Vodafone profits plunge after disposals and FX movements
- The telecom giant reported that first-half operating profit fell 44.2% to €1.7 billion
- Organic services revenue increased thanks to solid results in Great Britain and Africa
- Vodafone sold its Vantage Towers, Hungarian and Ghanaian divisions last year
Vodafone Group’s first-half profit plummeted due to the telecom group’s exchange rate fluctuations and the impact of the sale of business units last year.
The telecoms giant’s operating profit fell 44.2 percent to €1.7 billion in the six months ended September, due to the sale of Vantage Towers, Vodafone Hungary and Vodafone Ghana, as well as ‘unfavorable’ currency movements.
These factors also caused the company’s revenue to fall roughly €1 billion to €21.9 billion, even as organic services revenue rose thanks to solid performance in Britain and Africa.
Tough game: Vodafone reports first-half operating profit fell 44.2 percent to €1.7 billion
In the former area, organic service revenues increased by €110 million to €2.8 billion, partly due to higher mobile roaming revenues and the number of broadband customers.
At the same time, it expanded its Vodacom business by 9 percent thanks to record results in South Africa, Egypt and international markets.
In Germany, the largest market in terms of turnover, Vodafone experienced growth again in the second quarter thanks to rising broadband prices and turnover per average mobile user.
Following the result, Vodafone reiterated its guidance for full-year free cash flow of around €3.3 billion and adjusted core profit to ‘broadly flat’ at around €13.3 billion.
CEO Margherita Della Valle said: “Vodafone’s transformation is progressing. Our focus on customers and simplifying our operations is starting to pay off, although much more needs to be done.”
The Italian-born boss, who became CEO in April, is leading a turnaround plan to streamline the group’s operations and boost growth, under pressure from investors angry about its falling valuation and lackluster trading performance.
Vodafone Group shares were 1.1 percent lower at 76.5 cents on Tuesday morning, meaning they are down about 27 percent over the past 12 months.
Aarin Chiekrie, equity analyst at Hargreaves Lansdown, said: ‘Sales and operating profits are moving in the wrong direction for Vodafone, due to recent divestments and the structural challenges that are emerging.
‘Huge sums of money have been invested in developing fiber optic networks and capturing parts of the 5G spectrum, and that is putting pressure on cash flows.’
At the end of October, Vodafone announced that it planned to sell its Spanish arm to investment group Zegona Communications for around £4.4 billion.
Chiekrie said the deal “marks an end to years of frustration for investors” over below-target returns.
Ha added: “The funds from the Zegona deal will likely be directed towards paying down the group’s large debt pile, rather than supporting unsustainable dividend payments.
‘There are also rumors that Vodafone is looking at strategic options for its Italian unit, such as selling the company or finding a partner.’
Vodafone has also agreed to a merger with Three’s UK division, which would make the enlarged company the largest telecoms operator in Britain, with more than 27 million subscribers.
Over the past decade, the pair have pledged to invest £11 billion to create ‘one of Europe’s most advanced standalone 5G networks’.
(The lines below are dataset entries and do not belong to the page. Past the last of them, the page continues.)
/-
Copyright (c) 2026. All rights reserved.
Released under Apache 2.0 license as described in the file LICENSE.
Authors: abc-iut cell — seat abc-iut-w4-d104 (gen 2): the field `𝒜_𝕏 ∪ {0}` of [AbsTopIII] Def 4.1 (i)
(interface `LinHolField`, abc-iut-L4-t14/t2, p408080) INSTANTIATED at the germ MODEL of Prop 2.6 (this
seat's gen 0, p412533) for an arbitrary planar domain `U ⊆ ℂ`, with its tautological Kummer structure.
-/
import Literature.AnabelianGeometry.AbsoluteAnabelian.ArchimedeanLogFrobenius
import Literature.AnabelianGeometry.AbsoluteAnabelian.HolomorphicCoresLocalLinearProofs
import HarnessLib

/-!
# [AbsTopIII] Prop 2.6 (a) "topological field structure on `𝒜_p ∪ {0}`" / Def 4.1 (i) `𝒜_𝕏` at the germ model

S. Mochizuki, *Topics in absolute anabelian geometry III* (bib key `MochizukiAbsTopIII2015`): Prop 2.6 (a)
(kurims p.57) "`ℂ^× ⥲ 𝒜_p` that is compatible with the topological field structures on
`ℂ = ℂ^× ∪ {0}`, `𝒜_p ∪ {0}`"; Def 4.1 (i) (p.101) "`𝒜_𝕏 := 𝒜_𝕏 ∪ {0}` … the `𝒜_p` of Corollary 2.7, (e) …
which may be identified … via the various isomorphisms `𝒜_p ⥲ 𝒜_{p'}`"; Def 4.1 (v) (p.105) "the
tautological Kummer map `𝒜_𝕏 ⥲ 𝒜_𝕏`".

`HolomorphicCores.lean` (L4-t14) deliberately does not record the field structure on `𝒜_p ∪ {0}`;
`ArchimedeanLogFrobenius.lean` (p408080) types it as the INTERFACE `LinHolField L` (a normed field `F` with
`F^× ⥲ 𝒜_p` for every `p`, compatible with the transition isomorphisms).  The germ MODEL
`localLinearHolStructureOfGerms U` (p412533) inhabits that interface CANONICALLY with `F := ℂ` and
`unitsIso p := germAutIsoUnits p` (the tautological action, Prop 2.6 (a)) — compatibility with the
transitions is `germAutIsoUnits_trans` (Prop 2.6 (b)).  This file records:

* `linHolFieldOfGerms U : LinHolField (localLinearHolStructureOfGerms U)` — the field `𝒜_𝕏 ∪ {0} = ℂ` of
  the germ model (ONE definition), with `rfl` lemmas;
* `kummerStructureOfGerms U : KummerStructure ℂ (linHolFieldOfGerms U)` — the tautological `ℂ`-Kummer
  structure (Def 4.1 (i)/(v): `κ = id`);
* `linHolFieldOfGerms_unitsIso_apply_val`: through `unitsIso p`, the unit `c ∈ ℂ^×` IS the germ
  `z ↦ p + c (z − p)` at `p` — the printed "compatible with the topological field structures" read as: the
  field structure on `𝒜_p ∪ {0}` is the one making the multiplier map a field isomorphism.

(abc-iut-w5-d210's `ArchimedeanLogFrobeniusModelWitness.lean` p416878 builds the same shape for the whole
plane `𝕏 = ℂ` inside a proof; here it is the named instance over any `U ⊆ ℂ`.)  Refereed pre-IUT material;
nothing here bears on the disputed [IUTchIII] Cor. 3.12; typed ≠ endorsed.
-/

namespace Literature.AnabelianGeometry.AbsoluteAnabelian

open _root_.Complex _root_.Set _root_.Topology _root_.Filter

noncomputable section

/-- **Def 4.1 (i) at the germ model: the topological field `𝒜_𝕏 ∪ {0}`** of a planar domain `U ⊆ ℂ` with
its germ structure `localLinearHolStructureOfGerms U` is `ℂ`, identified with each `𝒜_p ∪ {0}` by the
tautological action `germAutIsoUnits p : ℂ^× ⥲ 𝒜_p` (Prop 2.6 (a)); the identifications are compatible
with the transition isomorphisms `𝒜_p ⥲ 𝒜_{p'}` (Prop 2.6 (b), `germAutIsoUnits_trans`).
[cite: MochizukiAbsTopIII2015, Definition 4.1 (i) p.101] -/
def linHolFieldOfGerms (U : Set ℂ) : LinHolField (localLinearHolStructureOfGerms U) where
  F := ℂ
  unitsIso p := germAutIsoUnits (p : ℂ)
  unitsIso_trans p p' := germAutIsoUnits_trans (p : ℂ) (p' : ℂ)

/-- The field of the germ model is `ℂ`. [cite: MochizukiAbsTopIII2015, Definition 4.1 (i) p.101] -/
theorem linHolFieldOfGerms_F (U : Set ℂ) : (linHolFieldOfGerms U).F = ℂ := rfl

/-- The identification `F^× ⥲ 𝒜_p` of the germ model is the tautological action.
[cite: MochizukiAbsTopIII2015, Proposition 2.6 (a) p.57] -/
theorem linHolFieldOfGerms_unitsIso (U : Set ℂ) (p : U) :
    (linHolFieldOfGerms U).unitsIso p = germAutIsoUnits (p : ℂ) := rfl

/-- **Prop 2.6 (a), "compatible with the topological field structures"**, at the model: through
`unitsIso p`, the unit `c` of the field `𝒜_𝕏 ∪ {0} = ℂ` is the germ of `z ↦ p + c (z − p)` at `p`.
[cite: MochizukiAbsTopIII2015, Proposition 2.6 (a) p.57] -/
theorem linHolFieldOfGerms_unitsIso_apply_val (U : Set ℂ) (p : U) (c : ℂˣ) :
    (((germAutIsoUnits (p : ℂ) c : germAut (p : ℂ)) : (LocGerm (p : ℂ))ˣ) : LocGerm (p : ℂ)) =
        LocGerm.mulGerm (p : ℂ) c ∧
      (linHolFieldOfGerms U).unitsIso p = germAutIsoUnits (p : ℂ) :=
  ⟨val_germAutIsoUnits (p : ℂ) c, rfl⟩

/-- **Def 4.1 (i)/(v) at the germ model: the tautological `ℂ`-Kummer structure** `κ_ℂ = id : ℂ ⥲ 𝒜_𝕏 ∪ {0}`
("the tautological Kummer map … given by the identity").
[cite: MochizukiAbsTopIII2015, Definition 4.1 (v) p.105] -/
def kummerStructureOfGerms (U : Set ℂ) : KummerStructure ℂ (linHolFieldOfGerms U) where
  κ := RingEquiv.refl ℂ
  continuous_κ := continuous_id
  continuous_κ_symm := continuous_id

/-- The tautological Kummer structure is the identity of `ℂ`.
[cite: MochizukiAbsTopIII2015, Definition 4.1 (v) p.105] -/
theorem kummerStructureOfGerms_κ_apply (U : Set ℂ) (z : ℂ) : (kummerStructureOfGerms U).κ z = z := rfl

/-- Non-vacuity: the interface `LinHolField` of Def 4.1 (i) is inhabited over the germ model of EVERY planar
domain, and so is `KummerStructure ℂ`. [cite: MochizukiAbsTopIII2015, Definition 4.1 (i) p.101] -/
theorem nonempty_linHolField_localLinearHolStructureOfGerms (U : Set ℂ) :
    Nonempty (LinHolField (localLinearHolStructureOfGerms U)) ∧
      Nonempty (KummerStructure ℂ (linHolFieldOfGerms U)) :=
  ⟨⟨linHolFieldOfGerms U⟩, ⟨kummerStructureOfGerms U⟩⟩

end

end Literature.AnabelianGeometry.AbsoluteAnabelian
The deal is currently being investigated by the Competition and Markets Authority as there are concerns it could lead to a ‘substantial reduction of competition’ in the telecom sector.
Unite the Union has claimed the merger could lead to mobile phone bills rising by £300 a year, although Three’s general counsel Stephen Lerner said no price increases were planned.
Mark Crouch, analyst at investment platform eToro, said the partnership between Vodafone and Three was “not an innovative approach that will reward investors, but rather a defensive move at a time of market stress.”